Sid Gueran

Personal information
- Full name: Sidney Frederick Gueran
- Date of birth: 2 October 1916
- Place of birth: Grays, Essex, England
- Date of death: 18 September 1944 (aged 27)
- Place of death: Arnhem, German-occupied Netherlands
- Height: 5 ft 9 in (1.75 m)
- Position(s): Inside-right

Senior career*
- Years: Team / Apps / (Gls)
- 1935–1938: Arsenal / 0 / (0)
- 1935–1938: Margate
- 1936–1938: →Southampton (loan) / 3 / (0)
- 1938: Exeter City / 0 / (0)

= Sid Gueran =

English footballer (1916–1944)

Sidney Frederick Gueran (2 October 1916 – 18 September 1944) was an English footballer who made three first-team appearances for Southampton in 1937. His career was cut short when he was killed while serving with the British Army at the Battle of Arnhem, part of Operation Market Garden, in September 1944.

==Football career==
Gueran was born in Grays, Essex, before moving to Ramsgate as a child where he represented Ramsgate Schools. He joined Arsenal as an 18-year-old in May 1935 and was "farmed out" to play for Margate, Arsenal's nursery side.

Southampton's manager, Tom Parker (formerly an Arsenal player), used his connections to sign Gueran on loan in March 1936. Described as "a thoughtful and constructive inside-forward", Gueran spent most of his "Saints" career in the reserves, but was given a run-out in the first team in the last match of the 1936–37 season, when he replaced Wilf Mayer in a 3–0 defeat at home to Nottingham Forest.

Gueran made two further appearances in the opening matches of the next season, both defeats, before Arthur Holt took over at inside-right. Gueran then returned to reserve-team football, before being recalled by Arsenal in May 1938. A few weeks later, he was transferred permanently to Exeter City of the Third Division South, but failed to break into the first-team and "retired" from professional football later that year.

==Later career and death==
On the outbreak of World War II, Gueran enlisted in the Royal Engineers as a sapper attached to the 1st Parachute Squadron. He took part in the North African Campaign and the Italian campaign, and was killed on the second day of the Battle of Arnhem near the Arnhem road bridge while inside the Van Limburg Stirum School. An account of his death was presented in the book Arnhem 1944: The Human Tragedy of the Bridge Too Far, told by Gueran's platoon leader, Lance-Sergeant Harold Padfield.

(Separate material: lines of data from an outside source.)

import Summits.BirchSwinnertonDyer.BirchSwinnertonDyer.Theorems.Rank2ObservatoryCubicFieldR375764
import Summits.BirchSwinnertonDyer.BirchSwinnertonDyer.Theorems.Rank2Observatory2DescLinGens
import HarnessLib

/-!
# BirchSwinnertonDyer — rank ≥ 2 observatory: prime elements of the cubic field of `-61 + 91 * X - 21 * X ^ 2 + X ^ 3` (generator addendum `R375764 C1a`)

HONEST FRAMING: per-curve certified theorems and census instruments; no claim on BSD in rank ≥ 2.

Per-FIELD addendum of the KERNEL-2DESC instrument (design `b2b-bsdr2-cert-3/KERNEL-2DESC.md` §9d) for the cubic
field `K = ℚ(α)`, `α` a root of `-61 + 91 * X - 21 * X ^ 2 + X ^ 3` (`Δ = 375764`, `𝓞_K` a PID; file `Rank2ObservatoryCubicFieldR375764`):
for 2 elements `e = c₀ + c₁α + c₂α² = lin aeval_α c₀ c₁ c₂` it certifies the norm (`MonicCubic.normForm`,
`norm_lin_eq`) and primality (norm `±p`, or norm `±p^f` with the residue certificate of `lin_prime_of_pow`);
(totally real field: the signs at the three real places are certified inline per curve). These elements generate the primes
dividing `F′(θ)` for the census curves with this `2`-division field, `N < 5·10⁵` (data: kit job `j130842` + second
implementation `percurve/identities3r.py`); the per-curve files `Rank2Observatory<label>TwoDescRankTwo.lean`
reference them by name (`e_<c₀>_<c₁>_<c₂>_norm|prime`, `m` = minus). Generated by
`percurve/gen_addendum4.py`. Sorry-free; axioms `propext`, `Classical.choice`, `Quot.sound`.
[cite: Marcus2018, Ch. 3, Thm. 22] [cite: Cassels1991LecturesEllipticCurves, §15]
-/

-- single-conjunct summit: `Summit.BirchSwinnertonDyer.BirchSwinnertonDyer.…` repeats the name by design
set_option linter.dupNamespace false

noncomputable section

open scoped NumberField

open Literature.NumberTheory.NumberFields Polynomial NumberField

namespace Summit.BirchSwinnertonDyer.BirchSwinnertonDyer.Rank2Observatory.TwoDescCubic.FieldR375764

/-- `N(63359 - 17205 * α + 858 * α ^ 2) = 2` (a prime above `2`, residue degree `1`; first met at `93941a1`). [folklore] -/
theorem e_63359_m17205_858_norm : Algebra.norm ℚ ((lin aeval_α 63359 (-17205) 858 : 𝓞 (CubicField (-21) 91 (-61))) : (CubicField (-21) 91 (-61))) = ((2 : ℤ) : ℚ) :=
  norm_lin_eq irreducible aeval_α finrank_eq 63359 (-17205) 858 (by norm_num [MonicCubic.normForm])

/-- `63359 - 17205 * α + 858 * α ^ 2` is prime (norm `±2`). [cite: Marcus2018, Ch. 3, Thm. 22] -/
theorem e_63359_m17205_858_prime : Prime (lin aeval_α 63359 (-17205) 858 : 𝓞 (CubicField (-21) 91 (-61))) :=
  lin_prime_of_prime irreducible aeval_α finrank_eq 63359 (-17205) 858 (n := 2)
    (by norm_num [MonicCubic.normForm]) (by norm_num)

/-- `N(1858126 - 506196 * α + 25497 * α ^ 2) = -93941` (a prime above `93941`, residue degree `1`; first met at `93941a1`). [folklore] -/
theorem e_1858126_m506196_25497_norm : Algebra.norm ℚ ((lin aeval_α 1858126 (-506196) 25497 : 𝓞 (CubicField (-21) 91 (-61))) : (CubicField (-21) 91 (-61))) = ((-93941 : ℤ) : ℚ) :=
  norm_lin_eq irreducible aeval_α finrank_eq 1858126 (-506196) 25497 (by norm_num [MonicCubic.normForm])

/-- `1858126 - 506196 * α + 25497 * α ^ 2` is prime (norm `±93941`). [cite: Marcus2018, Ch. 3, Thm. 22] -/
theorem e_1858126_m506196_25497_prime : Prime (lin aeval_α 1858126 (-506196) 25497 : 𝓞 (CubicField (-21) 91 (-61))) :=
  lin_prime_of_prime irreducible aeval_α finrank_eq 1858126 (-506196) 25497 (n := -93941)
    (by norm_num [MonicCubic.normForm]) (by norm_num)

end Summit.BirchSwinnertonDyer.BirchSwinnertonDyer.Rank2Observatory.TwoDescCubic.FieldR375764

end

I went to Sapper Sid Gueran and set him up on a desk, so he could comfortably sit and cover a vital area to the west, through a porthole window. I was telling him the area I wanted him to cover but couldn't understand why I wasn't getting a response. When I turned towards him, he was sat upright – shot through the mouth. It must have been a stray bullet because I certainly didn't hear anything. I got hold of Joe Malley, who I had put in charge of this particular area, and we laid Sid on the floor, making sure his dog tags were around his neck. So this was the end of Sid, and by 0900 hrs [sic] on the Monday morning, I'd had my first casualty. It was upsetting, to lose someone so early on, because you weren't trained to lose people or deal with it when you did. But, you just have to get on with it.

He is commemorated on the Groesbeek Memorial in the Groesbeek Canadian War Cemetery.

==Note==
In all three of his first-team appearances for Southampton, Gueran played in front of defender Charlie Sillett, who was also killed on active service, in a U-boat attack on an allied convoy while serving with the Royal Navy in 1945.